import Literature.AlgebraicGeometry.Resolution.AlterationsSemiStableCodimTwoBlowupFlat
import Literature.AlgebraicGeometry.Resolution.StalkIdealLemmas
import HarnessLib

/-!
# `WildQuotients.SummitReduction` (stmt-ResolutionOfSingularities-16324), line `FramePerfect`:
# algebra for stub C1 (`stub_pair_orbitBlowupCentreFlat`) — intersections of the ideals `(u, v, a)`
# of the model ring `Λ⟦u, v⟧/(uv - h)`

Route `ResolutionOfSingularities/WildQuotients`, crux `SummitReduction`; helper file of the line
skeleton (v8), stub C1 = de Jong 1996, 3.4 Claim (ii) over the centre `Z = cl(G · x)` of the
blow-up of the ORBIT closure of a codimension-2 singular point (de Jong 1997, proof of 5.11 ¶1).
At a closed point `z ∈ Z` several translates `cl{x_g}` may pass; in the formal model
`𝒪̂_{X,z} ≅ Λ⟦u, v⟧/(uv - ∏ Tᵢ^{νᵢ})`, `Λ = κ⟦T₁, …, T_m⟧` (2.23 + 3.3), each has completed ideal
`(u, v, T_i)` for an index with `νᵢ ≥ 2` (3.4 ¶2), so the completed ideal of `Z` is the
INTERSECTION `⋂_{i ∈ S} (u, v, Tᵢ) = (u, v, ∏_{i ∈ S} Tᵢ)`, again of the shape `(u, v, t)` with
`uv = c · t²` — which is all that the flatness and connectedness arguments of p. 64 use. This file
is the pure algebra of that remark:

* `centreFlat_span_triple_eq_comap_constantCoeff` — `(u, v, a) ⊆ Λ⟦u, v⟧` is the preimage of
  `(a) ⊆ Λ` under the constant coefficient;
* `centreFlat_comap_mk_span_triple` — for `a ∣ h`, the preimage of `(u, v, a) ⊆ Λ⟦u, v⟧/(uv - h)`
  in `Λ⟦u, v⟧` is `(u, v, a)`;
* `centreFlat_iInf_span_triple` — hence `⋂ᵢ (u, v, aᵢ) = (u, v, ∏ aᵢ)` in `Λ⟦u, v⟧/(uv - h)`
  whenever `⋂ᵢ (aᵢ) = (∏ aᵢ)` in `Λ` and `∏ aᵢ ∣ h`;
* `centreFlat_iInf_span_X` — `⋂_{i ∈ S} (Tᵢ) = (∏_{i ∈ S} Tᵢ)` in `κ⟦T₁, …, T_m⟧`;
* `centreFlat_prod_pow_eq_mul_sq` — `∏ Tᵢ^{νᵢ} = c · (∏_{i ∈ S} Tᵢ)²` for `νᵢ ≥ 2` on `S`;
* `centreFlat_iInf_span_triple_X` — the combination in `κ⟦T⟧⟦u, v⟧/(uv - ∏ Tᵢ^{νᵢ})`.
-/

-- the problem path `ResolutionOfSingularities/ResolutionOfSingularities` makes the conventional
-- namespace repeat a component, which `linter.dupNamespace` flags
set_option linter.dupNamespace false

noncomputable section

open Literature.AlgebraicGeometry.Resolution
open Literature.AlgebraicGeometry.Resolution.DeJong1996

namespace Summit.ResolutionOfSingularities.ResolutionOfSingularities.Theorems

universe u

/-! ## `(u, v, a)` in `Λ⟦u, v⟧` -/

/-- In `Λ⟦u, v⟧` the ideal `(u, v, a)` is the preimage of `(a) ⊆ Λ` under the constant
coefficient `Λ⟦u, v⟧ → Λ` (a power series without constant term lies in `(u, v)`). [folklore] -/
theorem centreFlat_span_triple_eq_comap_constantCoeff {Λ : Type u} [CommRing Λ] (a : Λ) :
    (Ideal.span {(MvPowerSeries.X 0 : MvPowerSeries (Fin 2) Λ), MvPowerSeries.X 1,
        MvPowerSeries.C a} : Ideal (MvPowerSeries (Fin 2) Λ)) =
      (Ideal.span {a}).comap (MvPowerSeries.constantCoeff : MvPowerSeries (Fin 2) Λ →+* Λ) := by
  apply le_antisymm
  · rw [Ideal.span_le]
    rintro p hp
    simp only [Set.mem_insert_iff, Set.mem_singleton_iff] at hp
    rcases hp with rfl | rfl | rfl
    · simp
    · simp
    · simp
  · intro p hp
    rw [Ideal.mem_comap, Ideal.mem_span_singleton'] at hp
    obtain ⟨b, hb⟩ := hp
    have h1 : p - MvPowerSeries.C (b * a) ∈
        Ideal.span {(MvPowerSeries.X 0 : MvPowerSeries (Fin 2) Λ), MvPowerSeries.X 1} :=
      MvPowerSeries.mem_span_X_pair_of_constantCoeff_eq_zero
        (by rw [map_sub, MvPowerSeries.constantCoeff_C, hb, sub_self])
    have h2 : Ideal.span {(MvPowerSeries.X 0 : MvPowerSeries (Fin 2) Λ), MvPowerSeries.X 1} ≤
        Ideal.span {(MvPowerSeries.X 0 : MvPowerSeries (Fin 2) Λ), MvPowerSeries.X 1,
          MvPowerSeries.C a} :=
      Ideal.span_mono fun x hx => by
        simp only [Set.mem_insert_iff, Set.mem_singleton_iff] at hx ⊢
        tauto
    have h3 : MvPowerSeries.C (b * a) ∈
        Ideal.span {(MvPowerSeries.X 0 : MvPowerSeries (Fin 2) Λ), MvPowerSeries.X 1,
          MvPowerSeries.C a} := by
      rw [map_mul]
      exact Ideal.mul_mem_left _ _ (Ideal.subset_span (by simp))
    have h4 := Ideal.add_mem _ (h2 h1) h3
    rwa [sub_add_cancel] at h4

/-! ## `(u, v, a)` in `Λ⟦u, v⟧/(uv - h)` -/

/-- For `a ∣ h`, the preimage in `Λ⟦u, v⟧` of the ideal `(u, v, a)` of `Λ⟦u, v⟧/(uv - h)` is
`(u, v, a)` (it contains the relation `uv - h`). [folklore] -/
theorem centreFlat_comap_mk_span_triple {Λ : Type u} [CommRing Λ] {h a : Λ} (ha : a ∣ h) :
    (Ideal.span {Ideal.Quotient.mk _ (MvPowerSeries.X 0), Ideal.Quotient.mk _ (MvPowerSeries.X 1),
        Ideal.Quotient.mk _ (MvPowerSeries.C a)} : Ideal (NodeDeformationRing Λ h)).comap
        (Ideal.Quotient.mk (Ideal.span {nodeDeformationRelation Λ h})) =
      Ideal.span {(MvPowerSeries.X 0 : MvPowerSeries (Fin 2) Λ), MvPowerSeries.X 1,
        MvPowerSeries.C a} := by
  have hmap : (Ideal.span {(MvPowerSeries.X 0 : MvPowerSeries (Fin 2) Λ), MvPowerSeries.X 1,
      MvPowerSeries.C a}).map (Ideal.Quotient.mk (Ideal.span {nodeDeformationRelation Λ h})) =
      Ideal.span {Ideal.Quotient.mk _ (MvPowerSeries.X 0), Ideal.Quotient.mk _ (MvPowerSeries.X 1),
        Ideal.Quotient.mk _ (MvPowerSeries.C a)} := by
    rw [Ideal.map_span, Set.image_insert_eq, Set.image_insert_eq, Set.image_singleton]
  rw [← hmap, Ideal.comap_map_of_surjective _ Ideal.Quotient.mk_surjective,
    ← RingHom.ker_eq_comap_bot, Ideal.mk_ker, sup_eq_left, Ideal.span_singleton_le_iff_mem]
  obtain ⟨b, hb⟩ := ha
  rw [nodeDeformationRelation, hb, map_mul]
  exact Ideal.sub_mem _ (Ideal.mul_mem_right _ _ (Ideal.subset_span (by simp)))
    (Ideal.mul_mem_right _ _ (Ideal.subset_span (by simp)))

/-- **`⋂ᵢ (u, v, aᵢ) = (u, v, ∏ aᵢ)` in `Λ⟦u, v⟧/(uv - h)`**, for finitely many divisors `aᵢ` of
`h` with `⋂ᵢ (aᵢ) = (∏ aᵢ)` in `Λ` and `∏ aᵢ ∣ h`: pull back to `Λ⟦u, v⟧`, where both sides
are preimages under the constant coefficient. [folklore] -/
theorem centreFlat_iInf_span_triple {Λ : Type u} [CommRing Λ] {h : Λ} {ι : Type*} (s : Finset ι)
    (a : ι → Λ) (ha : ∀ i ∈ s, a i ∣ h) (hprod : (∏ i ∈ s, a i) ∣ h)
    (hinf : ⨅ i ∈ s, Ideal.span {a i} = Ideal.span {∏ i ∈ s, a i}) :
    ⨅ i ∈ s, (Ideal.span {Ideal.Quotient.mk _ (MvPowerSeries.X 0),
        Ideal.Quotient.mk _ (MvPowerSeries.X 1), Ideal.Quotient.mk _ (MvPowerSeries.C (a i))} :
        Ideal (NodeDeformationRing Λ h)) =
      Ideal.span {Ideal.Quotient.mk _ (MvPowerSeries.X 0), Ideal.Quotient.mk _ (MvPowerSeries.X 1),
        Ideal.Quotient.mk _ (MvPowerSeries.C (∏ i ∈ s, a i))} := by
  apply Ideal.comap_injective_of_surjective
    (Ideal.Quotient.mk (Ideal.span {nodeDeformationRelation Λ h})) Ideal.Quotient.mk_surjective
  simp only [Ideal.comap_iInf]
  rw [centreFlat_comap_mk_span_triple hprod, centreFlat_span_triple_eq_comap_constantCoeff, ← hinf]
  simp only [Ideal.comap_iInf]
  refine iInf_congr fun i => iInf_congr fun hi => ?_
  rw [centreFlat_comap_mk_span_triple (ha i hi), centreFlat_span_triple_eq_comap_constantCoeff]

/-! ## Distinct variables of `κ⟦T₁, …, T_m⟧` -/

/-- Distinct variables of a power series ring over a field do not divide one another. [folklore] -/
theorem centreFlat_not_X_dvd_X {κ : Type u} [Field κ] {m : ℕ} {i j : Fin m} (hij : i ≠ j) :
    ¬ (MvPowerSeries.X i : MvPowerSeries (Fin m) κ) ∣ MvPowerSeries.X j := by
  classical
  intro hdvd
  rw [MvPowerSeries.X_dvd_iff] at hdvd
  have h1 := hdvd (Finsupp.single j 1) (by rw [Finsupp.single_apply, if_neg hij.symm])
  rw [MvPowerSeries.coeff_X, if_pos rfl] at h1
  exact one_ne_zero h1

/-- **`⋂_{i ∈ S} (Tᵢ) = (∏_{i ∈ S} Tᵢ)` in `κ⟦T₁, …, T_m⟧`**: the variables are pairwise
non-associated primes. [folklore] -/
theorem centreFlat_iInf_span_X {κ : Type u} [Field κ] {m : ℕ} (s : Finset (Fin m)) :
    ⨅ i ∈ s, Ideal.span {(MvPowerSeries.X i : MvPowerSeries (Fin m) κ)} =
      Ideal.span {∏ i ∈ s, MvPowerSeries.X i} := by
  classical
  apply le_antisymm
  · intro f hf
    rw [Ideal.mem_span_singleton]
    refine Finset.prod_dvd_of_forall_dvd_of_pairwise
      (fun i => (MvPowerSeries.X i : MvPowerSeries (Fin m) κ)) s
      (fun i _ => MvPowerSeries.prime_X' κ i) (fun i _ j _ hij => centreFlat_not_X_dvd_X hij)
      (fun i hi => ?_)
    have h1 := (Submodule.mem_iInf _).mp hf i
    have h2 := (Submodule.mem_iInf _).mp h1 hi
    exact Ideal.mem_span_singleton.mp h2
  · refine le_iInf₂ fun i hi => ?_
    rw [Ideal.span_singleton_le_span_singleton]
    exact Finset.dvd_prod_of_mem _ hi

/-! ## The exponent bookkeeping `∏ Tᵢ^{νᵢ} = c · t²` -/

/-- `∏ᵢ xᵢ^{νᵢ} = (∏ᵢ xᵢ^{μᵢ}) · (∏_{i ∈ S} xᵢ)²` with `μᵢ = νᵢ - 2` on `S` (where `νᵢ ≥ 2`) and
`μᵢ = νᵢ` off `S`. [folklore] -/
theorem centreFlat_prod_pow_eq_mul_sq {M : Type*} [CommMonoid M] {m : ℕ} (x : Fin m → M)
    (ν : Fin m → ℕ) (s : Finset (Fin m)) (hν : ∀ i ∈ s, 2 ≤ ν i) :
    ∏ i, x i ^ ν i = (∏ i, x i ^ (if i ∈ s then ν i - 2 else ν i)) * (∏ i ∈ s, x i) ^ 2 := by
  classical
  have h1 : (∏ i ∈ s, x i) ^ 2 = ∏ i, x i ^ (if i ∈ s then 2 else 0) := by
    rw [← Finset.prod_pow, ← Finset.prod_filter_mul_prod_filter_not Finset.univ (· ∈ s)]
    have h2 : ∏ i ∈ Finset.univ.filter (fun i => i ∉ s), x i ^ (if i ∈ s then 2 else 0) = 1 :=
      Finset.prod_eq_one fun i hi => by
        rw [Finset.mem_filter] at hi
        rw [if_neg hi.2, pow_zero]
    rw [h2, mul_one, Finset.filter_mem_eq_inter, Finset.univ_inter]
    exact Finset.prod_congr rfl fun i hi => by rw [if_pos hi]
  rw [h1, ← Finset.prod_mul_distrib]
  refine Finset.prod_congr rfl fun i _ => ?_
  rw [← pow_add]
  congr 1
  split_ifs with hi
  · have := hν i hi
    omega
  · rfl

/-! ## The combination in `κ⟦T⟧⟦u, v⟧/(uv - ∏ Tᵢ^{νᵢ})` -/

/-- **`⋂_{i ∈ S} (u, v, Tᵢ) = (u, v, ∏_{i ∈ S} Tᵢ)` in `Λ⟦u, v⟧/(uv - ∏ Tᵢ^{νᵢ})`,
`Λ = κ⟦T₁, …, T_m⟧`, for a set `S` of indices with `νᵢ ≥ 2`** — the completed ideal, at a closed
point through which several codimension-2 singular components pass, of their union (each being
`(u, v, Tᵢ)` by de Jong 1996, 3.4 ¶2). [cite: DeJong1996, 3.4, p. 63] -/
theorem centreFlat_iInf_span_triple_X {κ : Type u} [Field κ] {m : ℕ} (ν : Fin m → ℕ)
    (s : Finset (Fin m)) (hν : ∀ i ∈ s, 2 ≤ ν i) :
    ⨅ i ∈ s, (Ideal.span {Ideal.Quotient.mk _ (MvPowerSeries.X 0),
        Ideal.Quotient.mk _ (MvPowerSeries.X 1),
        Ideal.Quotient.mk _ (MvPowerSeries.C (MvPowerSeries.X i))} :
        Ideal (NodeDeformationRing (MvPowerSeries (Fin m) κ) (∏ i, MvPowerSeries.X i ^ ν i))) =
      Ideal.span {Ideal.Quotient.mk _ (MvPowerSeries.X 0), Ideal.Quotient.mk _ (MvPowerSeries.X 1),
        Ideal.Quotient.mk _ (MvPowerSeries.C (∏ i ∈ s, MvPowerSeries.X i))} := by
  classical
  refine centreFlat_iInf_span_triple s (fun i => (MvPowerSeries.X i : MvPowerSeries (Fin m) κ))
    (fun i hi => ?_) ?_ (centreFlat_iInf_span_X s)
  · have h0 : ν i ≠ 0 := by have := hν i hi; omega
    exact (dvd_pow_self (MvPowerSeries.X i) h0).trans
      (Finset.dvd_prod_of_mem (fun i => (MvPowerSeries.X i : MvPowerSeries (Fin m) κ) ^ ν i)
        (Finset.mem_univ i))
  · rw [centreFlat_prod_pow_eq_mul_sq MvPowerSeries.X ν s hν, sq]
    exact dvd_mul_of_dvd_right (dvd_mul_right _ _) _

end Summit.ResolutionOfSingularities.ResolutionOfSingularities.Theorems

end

◆ Task goal ◆
Print only the lines from the top of the data above down to the line holding "open Literature.AlgebraicGeometry.Resolution.DeJong1996", inclusive.

◆ Result ◆
import Literature.AlgebraicGeometry.Resolution.AlterationsSemiStableCodimTwoBlowupFlat
import Literature.AlgebraicGeometry.Resolution.StalkIdealLemmas
import HarnessLib

/-!
# `WildQuotients.SummitReduction` (stmt-ResolutionOfSingularities-16324), line `FramePerfect`:
# algebra for stub C1 (`stub_pair_orbitBlowupCentreFlat`) — intersections of the ideals `(u, v, a)`
# of the model ring `Λ⟦u, v⟧/(uv - h)`

Route `ResolutionOfSingularities/WildQuotients`, crux `SummitReduction`; helper file of the line
skeleton (v8), stub C1 = de Jong 1996, 3.4 Claim (ii) over the centre `Z = cl(G · x)` of the
blow-up of the ORBIT closure of a codimension-2 singular point (de Jong 1997, proof of 5.11 ¶1).
At a closed point `z ∈ Z` several translates `cl{x_g}` may pass; in the formal model
`𝒪̂_{X,z} ≅ Λ⟦u, v⟧/(uv - ∏ Tᵢ^{νᵢ})`, `Λ = κ⟦T₁, …, T_m⟧` (2.23 + 3.3), each has completed ideal
`(u, v, T_i)` for an index with `νᵢ ≥ 2` (3.4 ¶2), so the completed ideal of `Z` is the
INTERSECTION `⋂_{i ∈ S} (u, v, Tᵢ) = (u, v, ∏_{i ∈ S} Tᵢ)`, again of the shape `(u, v, t)` with
`uv = c · t²` — which is all that the flatness and connectedness arguments of p. 64 use. This file
is the pure algebra of that remark:

* `centreFlat_span_triple_eq_comap_constantCoeff` — `(u, v, a) ⊆ Λ⟦u, v⟧` is the preimage of
  `(a) ⊆ Λ` under the constant coefficient;
* `centreFlat_comap_mk_span_triple` — for `a ∣ h`, the preimage of `(u, v, a) ⊆ Λ⟦u, v⟧/(uv - h)`
  in `Λ⟦u, v⟧` is `(u, v, a)`;
* `centreFlat_iInf_span_triple` — hence `⋂ᵢ (u, v, aᵢ) = (u, v, ∏ aᵢ)` in `Λ⟦u, v⟧/(uv - h)`
  whenever `⋂ᵢ (aᵢ) = (∏ aᵢ)` in `Λ` and `∏ aᵢ ∣ h`;
* `centreFlat_iInf_span_X` — `⋂_{i ∈ S} (Tᵢ) = (∏_{i ∈ S} Tᵢ)` in `κ⟦T₁, …, T_m⟧`;
* `centreFlat_prod_pow_eq_mul_sq` — `∏ Tᵢ^{νᵢ} = c · (∏_{i ∈ S} Tᵢ)²` for `νᵢ ≥ 2` on `S`;
* `centreFlat_iInf_span_triple_X` — the combination in `κ⟦T⟧⟦u, v⟧/(uv - ∏ Tᵢ^{νᵢ})`.
-/

-- the problem path `ResolutionOfSingularities/ResolutionOfSingularities` makes the conventional
-- namespace repeat a component, which `linter.dupNamespace` flags
set_option linter.dupNamespace false

noncomputable section

open Literature.AlgebraicGeometry.Resolution
open Literature.AlgebraicGeometry.Resolution.DeJong1996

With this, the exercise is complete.